=== Section Start ===

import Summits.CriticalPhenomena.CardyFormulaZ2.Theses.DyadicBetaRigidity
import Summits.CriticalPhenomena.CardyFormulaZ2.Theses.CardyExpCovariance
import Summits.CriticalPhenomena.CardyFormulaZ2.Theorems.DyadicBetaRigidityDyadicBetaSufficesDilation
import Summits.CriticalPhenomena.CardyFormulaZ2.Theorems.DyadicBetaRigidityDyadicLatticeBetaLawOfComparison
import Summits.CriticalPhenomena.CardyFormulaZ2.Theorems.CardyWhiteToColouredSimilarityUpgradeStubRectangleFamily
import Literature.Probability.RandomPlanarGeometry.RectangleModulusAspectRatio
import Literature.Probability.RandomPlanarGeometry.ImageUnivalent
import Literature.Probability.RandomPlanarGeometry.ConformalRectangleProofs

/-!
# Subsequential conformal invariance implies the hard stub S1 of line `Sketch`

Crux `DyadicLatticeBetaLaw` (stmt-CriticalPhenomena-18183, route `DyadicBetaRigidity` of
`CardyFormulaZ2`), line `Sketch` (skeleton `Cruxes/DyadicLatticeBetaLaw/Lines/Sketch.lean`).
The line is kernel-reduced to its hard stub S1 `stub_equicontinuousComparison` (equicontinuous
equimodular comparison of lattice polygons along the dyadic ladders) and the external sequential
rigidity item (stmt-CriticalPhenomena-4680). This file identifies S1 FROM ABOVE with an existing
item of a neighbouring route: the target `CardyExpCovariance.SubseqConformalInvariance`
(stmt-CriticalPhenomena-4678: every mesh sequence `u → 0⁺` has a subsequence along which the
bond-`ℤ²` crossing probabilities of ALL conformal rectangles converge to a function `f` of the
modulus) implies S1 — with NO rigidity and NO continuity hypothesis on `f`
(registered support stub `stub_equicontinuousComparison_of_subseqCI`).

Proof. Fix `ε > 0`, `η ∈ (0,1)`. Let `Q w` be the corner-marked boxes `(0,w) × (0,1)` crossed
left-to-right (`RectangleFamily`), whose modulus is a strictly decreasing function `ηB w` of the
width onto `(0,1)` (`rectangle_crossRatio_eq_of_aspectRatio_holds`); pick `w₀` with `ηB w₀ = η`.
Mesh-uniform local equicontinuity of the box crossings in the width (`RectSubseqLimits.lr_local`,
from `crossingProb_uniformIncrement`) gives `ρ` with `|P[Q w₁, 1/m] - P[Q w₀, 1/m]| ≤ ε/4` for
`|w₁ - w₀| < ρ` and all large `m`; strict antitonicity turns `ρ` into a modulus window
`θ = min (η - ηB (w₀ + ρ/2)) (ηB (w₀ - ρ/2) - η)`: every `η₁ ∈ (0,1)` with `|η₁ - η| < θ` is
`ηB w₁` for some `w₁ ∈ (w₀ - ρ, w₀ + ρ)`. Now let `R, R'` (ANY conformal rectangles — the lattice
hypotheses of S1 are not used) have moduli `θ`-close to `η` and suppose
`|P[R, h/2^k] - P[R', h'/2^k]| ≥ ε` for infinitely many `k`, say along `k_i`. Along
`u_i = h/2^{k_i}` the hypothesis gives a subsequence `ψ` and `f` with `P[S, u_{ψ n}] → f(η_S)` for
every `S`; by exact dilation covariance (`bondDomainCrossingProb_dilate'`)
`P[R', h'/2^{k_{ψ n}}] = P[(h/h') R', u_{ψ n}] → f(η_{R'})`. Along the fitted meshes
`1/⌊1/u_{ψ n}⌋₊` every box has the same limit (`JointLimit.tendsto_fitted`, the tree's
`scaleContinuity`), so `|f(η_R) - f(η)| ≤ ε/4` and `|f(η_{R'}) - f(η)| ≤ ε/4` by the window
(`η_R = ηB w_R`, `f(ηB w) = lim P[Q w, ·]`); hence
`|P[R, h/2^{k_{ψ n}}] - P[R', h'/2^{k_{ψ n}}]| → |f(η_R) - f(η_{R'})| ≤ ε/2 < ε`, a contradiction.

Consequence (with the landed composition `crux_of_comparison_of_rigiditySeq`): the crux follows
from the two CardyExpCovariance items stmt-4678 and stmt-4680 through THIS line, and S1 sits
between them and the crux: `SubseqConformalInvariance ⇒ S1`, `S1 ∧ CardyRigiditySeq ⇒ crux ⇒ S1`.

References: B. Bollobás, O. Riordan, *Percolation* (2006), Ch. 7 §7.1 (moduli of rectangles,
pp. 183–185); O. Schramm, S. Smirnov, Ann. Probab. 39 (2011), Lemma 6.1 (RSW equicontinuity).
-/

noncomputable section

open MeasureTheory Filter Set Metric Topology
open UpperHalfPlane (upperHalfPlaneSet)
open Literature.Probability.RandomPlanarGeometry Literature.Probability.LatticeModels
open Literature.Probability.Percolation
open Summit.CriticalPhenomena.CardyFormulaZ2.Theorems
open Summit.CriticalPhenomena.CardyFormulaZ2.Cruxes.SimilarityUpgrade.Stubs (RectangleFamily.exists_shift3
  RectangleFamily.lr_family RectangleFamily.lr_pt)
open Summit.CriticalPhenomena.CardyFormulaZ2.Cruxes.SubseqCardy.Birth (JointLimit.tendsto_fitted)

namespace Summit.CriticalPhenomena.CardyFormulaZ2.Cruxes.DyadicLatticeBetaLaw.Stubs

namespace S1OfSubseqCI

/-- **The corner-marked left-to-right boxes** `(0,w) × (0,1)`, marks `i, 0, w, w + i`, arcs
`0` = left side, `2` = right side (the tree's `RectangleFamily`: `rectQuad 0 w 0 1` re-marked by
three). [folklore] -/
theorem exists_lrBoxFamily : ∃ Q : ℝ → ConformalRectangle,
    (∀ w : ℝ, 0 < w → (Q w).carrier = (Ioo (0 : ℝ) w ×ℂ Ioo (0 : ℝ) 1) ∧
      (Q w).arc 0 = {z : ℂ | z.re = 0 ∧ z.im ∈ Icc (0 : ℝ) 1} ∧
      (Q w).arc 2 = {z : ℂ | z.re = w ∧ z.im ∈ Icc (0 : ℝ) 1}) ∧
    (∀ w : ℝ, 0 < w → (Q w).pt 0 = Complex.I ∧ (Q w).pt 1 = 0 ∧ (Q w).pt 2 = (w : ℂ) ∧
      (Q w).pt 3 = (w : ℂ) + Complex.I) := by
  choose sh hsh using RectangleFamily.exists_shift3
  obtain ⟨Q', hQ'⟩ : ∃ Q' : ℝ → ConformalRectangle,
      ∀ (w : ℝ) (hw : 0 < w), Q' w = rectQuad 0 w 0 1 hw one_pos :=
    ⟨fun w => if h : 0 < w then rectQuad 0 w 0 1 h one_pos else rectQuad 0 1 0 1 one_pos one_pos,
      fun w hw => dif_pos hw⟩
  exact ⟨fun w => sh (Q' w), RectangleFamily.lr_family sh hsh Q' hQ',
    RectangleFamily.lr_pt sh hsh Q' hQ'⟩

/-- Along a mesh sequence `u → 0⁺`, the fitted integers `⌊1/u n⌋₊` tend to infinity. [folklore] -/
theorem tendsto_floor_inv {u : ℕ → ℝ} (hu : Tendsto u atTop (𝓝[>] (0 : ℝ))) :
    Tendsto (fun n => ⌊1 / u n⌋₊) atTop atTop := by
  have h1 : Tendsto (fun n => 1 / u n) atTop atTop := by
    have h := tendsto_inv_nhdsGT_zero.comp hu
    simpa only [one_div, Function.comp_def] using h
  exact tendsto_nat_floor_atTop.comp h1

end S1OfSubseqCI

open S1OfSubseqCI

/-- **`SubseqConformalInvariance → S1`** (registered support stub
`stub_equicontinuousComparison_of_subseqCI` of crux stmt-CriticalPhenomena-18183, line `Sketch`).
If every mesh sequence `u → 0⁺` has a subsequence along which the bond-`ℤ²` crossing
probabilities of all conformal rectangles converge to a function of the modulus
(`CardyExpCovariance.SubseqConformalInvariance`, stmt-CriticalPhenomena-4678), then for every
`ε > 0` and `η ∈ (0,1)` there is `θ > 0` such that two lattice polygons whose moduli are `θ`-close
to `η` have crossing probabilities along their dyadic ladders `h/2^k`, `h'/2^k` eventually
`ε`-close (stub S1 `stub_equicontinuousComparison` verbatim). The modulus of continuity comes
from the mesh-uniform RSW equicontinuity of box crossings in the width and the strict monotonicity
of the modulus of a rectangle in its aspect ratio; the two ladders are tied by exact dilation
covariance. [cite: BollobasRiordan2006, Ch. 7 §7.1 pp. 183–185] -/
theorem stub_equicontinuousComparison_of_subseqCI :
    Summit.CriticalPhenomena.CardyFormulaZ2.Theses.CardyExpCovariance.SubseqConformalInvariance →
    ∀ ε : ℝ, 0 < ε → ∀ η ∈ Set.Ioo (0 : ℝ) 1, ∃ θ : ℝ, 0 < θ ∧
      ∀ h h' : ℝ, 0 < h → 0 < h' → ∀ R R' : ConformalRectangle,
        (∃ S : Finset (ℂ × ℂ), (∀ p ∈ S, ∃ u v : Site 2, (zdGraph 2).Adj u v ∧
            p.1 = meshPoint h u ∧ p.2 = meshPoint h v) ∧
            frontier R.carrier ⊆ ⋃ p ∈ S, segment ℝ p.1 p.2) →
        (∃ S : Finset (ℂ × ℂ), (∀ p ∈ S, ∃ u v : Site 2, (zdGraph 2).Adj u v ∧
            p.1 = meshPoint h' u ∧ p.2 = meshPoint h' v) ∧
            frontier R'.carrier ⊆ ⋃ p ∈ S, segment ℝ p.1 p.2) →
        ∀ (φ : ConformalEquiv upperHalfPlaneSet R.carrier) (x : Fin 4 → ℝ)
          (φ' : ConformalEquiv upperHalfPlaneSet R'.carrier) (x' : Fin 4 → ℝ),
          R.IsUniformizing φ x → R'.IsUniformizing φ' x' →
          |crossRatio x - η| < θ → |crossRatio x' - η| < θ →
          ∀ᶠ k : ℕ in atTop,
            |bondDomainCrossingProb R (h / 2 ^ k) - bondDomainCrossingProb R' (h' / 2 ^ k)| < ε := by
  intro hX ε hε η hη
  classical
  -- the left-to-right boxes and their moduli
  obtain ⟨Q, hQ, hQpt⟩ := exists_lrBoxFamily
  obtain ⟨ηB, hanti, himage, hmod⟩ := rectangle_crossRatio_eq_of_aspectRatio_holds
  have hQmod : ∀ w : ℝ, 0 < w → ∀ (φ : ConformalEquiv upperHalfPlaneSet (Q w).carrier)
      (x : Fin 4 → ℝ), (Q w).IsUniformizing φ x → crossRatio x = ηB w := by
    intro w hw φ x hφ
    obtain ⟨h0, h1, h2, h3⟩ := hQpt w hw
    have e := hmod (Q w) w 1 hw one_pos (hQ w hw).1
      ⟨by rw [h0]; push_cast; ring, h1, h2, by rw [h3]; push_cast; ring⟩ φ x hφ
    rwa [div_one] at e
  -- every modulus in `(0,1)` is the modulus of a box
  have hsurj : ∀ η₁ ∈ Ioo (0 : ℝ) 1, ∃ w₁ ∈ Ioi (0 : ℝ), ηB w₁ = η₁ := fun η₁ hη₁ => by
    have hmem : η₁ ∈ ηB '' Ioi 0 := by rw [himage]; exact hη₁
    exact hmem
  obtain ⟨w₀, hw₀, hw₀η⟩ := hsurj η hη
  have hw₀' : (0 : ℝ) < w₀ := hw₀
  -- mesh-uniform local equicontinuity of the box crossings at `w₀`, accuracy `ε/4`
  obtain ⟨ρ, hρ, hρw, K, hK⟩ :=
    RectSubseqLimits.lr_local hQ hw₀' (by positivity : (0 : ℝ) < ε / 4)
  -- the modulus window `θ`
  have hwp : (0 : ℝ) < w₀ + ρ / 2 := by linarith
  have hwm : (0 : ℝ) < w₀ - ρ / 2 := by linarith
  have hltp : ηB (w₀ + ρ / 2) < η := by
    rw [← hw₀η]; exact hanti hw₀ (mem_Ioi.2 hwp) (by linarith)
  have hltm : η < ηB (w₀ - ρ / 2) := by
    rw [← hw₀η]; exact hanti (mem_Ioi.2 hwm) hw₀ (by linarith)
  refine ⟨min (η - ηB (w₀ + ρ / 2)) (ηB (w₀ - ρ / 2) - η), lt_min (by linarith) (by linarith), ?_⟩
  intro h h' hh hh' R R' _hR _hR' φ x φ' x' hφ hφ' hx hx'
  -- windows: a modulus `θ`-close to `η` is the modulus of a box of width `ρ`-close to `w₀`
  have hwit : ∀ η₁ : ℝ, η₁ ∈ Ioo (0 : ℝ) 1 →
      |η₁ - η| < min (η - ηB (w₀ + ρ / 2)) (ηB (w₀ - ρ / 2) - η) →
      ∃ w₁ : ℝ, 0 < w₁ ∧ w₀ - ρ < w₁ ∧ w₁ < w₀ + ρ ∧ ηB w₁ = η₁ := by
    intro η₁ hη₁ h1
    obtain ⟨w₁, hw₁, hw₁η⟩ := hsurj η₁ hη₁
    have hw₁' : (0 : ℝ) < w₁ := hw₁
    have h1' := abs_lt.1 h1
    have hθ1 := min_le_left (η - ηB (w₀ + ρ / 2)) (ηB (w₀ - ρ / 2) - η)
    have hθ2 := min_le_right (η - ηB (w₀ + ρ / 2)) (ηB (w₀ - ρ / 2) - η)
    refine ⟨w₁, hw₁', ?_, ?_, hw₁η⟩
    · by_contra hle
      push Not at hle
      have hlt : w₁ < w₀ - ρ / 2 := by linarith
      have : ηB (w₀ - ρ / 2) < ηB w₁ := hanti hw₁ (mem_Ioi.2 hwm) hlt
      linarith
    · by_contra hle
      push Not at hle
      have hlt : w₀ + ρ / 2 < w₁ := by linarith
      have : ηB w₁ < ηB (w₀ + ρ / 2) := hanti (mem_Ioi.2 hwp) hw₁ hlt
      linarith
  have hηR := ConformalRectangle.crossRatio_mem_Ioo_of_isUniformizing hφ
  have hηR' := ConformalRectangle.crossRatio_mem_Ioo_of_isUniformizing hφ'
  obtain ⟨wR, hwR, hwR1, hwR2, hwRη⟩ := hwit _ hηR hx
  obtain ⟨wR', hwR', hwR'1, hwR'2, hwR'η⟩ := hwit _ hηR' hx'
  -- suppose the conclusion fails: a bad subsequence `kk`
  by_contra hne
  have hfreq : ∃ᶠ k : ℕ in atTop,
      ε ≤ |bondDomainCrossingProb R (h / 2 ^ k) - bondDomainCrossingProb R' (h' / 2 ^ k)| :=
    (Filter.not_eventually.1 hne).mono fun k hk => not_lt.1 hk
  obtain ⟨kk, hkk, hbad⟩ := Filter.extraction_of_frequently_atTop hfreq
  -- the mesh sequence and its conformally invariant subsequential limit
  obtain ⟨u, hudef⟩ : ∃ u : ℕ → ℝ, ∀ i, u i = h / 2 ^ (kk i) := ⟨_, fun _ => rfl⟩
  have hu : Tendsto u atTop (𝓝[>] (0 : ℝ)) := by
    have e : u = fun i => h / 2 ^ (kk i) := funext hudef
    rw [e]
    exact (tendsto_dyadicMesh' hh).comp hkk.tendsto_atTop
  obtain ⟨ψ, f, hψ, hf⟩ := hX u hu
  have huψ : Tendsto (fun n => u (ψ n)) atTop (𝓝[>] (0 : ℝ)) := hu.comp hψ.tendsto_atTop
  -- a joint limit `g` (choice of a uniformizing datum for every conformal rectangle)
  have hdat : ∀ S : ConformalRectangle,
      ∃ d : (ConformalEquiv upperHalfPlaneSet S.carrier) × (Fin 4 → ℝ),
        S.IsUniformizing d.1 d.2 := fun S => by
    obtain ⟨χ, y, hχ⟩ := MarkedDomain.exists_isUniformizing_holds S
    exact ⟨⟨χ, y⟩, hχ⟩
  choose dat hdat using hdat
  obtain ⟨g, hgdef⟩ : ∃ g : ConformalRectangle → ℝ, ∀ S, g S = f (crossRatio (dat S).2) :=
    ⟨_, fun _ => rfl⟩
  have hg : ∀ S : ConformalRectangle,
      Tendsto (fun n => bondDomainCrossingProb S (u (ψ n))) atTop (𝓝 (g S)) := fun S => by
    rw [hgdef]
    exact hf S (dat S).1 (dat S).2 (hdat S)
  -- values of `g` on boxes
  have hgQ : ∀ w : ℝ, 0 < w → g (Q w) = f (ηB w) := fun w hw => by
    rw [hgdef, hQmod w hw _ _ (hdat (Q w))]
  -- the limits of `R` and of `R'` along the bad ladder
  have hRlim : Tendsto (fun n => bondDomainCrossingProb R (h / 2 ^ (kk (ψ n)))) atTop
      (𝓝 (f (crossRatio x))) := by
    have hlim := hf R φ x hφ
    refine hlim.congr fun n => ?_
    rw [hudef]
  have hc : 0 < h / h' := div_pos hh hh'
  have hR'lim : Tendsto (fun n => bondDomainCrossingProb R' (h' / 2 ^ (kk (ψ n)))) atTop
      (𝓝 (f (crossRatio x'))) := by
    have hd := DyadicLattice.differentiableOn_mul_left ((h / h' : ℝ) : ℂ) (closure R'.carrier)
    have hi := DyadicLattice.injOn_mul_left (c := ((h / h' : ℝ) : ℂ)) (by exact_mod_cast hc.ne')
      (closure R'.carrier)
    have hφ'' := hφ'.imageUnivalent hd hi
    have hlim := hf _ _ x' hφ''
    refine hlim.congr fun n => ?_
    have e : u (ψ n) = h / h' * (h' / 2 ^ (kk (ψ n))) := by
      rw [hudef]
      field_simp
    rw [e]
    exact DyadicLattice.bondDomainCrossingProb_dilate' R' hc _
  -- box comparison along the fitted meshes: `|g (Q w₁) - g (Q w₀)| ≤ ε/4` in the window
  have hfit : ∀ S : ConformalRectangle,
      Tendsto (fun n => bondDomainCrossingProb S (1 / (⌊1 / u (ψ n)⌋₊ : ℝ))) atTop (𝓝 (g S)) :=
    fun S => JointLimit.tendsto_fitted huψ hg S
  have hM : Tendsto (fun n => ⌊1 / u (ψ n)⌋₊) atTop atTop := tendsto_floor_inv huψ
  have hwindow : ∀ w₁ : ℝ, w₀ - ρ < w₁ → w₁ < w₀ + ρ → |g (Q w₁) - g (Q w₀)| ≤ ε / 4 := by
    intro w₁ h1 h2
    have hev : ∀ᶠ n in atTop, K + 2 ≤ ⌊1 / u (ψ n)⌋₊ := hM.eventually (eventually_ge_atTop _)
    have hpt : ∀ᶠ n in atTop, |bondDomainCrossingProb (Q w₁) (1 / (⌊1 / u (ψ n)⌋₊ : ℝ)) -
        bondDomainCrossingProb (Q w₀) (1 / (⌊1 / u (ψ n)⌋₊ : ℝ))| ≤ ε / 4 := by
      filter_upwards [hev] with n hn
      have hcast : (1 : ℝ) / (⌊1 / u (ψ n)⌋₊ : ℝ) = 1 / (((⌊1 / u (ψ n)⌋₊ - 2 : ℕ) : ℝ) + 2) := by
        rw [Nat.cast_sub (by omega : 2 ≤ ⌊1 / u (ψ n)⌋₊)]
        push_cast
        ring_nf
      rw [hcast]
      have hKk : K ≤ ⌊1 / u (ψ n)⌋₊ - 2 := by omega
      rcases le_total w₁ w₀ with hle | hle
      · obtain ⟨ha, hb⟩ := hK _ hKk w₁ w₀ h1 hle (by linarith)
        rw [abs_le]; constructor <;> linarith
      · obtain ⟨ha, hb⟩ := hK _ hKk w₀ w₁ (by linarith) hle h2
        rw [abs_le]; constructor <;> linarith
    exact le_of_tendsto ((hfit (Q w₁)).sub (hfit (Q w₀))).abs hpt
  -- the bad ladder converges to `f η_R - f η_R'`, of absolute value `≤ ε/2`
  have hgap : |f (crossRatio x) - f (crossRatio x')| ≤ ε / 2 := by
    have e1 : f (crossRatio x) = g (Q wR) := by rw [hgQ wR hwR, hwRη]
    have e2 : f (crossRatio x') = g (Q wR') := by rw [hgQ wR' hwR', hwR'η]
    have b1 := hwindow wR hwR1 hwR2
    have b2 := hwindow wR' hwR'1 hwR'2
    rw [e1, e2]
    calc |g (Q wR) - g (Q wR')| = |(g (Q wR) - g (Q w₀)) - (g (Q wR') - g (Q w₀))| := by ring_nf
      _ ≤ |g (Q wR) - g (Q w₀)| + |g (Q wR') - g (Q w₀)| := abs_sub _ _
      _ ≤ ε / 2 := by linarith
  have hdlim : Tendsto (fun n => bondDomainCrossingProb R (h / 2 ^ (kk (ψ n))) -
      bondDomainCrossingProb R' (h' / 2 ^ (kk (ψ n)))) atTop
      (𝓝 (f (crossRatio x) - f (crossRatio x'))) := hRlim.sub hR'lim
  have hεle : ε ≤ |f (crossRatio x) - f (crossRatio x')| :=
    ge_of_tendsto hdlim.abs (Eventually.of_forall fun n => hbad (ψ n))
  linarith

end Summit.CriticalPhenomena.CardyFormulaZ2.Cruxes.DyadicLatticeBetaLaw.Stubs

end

=== Section End ===

• **EXERCISE BRIEF**
Find the line with "have hfit : ∀" in the material above. Reproduce it and each line after it up to and including the line with "bondDomainCrossingProb (Q w₀)".

• **SOLUTION TO THIS PROBLEM**
  have hfit : ∀ S : ConformalRectangle,
      Tendsto (fun n => bondDomainCrossingProb S (1 / (⌊1 / u (ψ n)⌋₊ : ℝ))) atTop (𝓝 (g S)) :=
    fun S => JointLimit.tendsto_fitted huψ hg S
  have hM : Tendsto (fun n => ⌊1 / u (ψ n)⌋₊) atTop atTop := tendsto_floor_inv huψ
  have hwindow : ∀ w₁ : ℝ, w₀ - ρ < w₁ → w₁ < w₀ + ρ → |g (Q w₁) - g (Q w₀)| ≤ ε / 4 := by
    intro w₁ h1 h2
    have hev : ∀ᶠ n in atTop, K + 2 ≤ ⌊1 / u (ψ n)⌋₊ := hM.eventually (eventually_ge_atTop _)
    have hpt : ∀ᶠ n in atTop, |bondDomainCrossingProb (Q w₁) (1 / (⌊1 / u (ψ n)⌋₊ : ℝ)) -
        bondDomainCrossingProb (Q w₀) (1 / (⌊1 / u (ψ n)⌋₊ : ℝ))| ≤ ε / 4 := by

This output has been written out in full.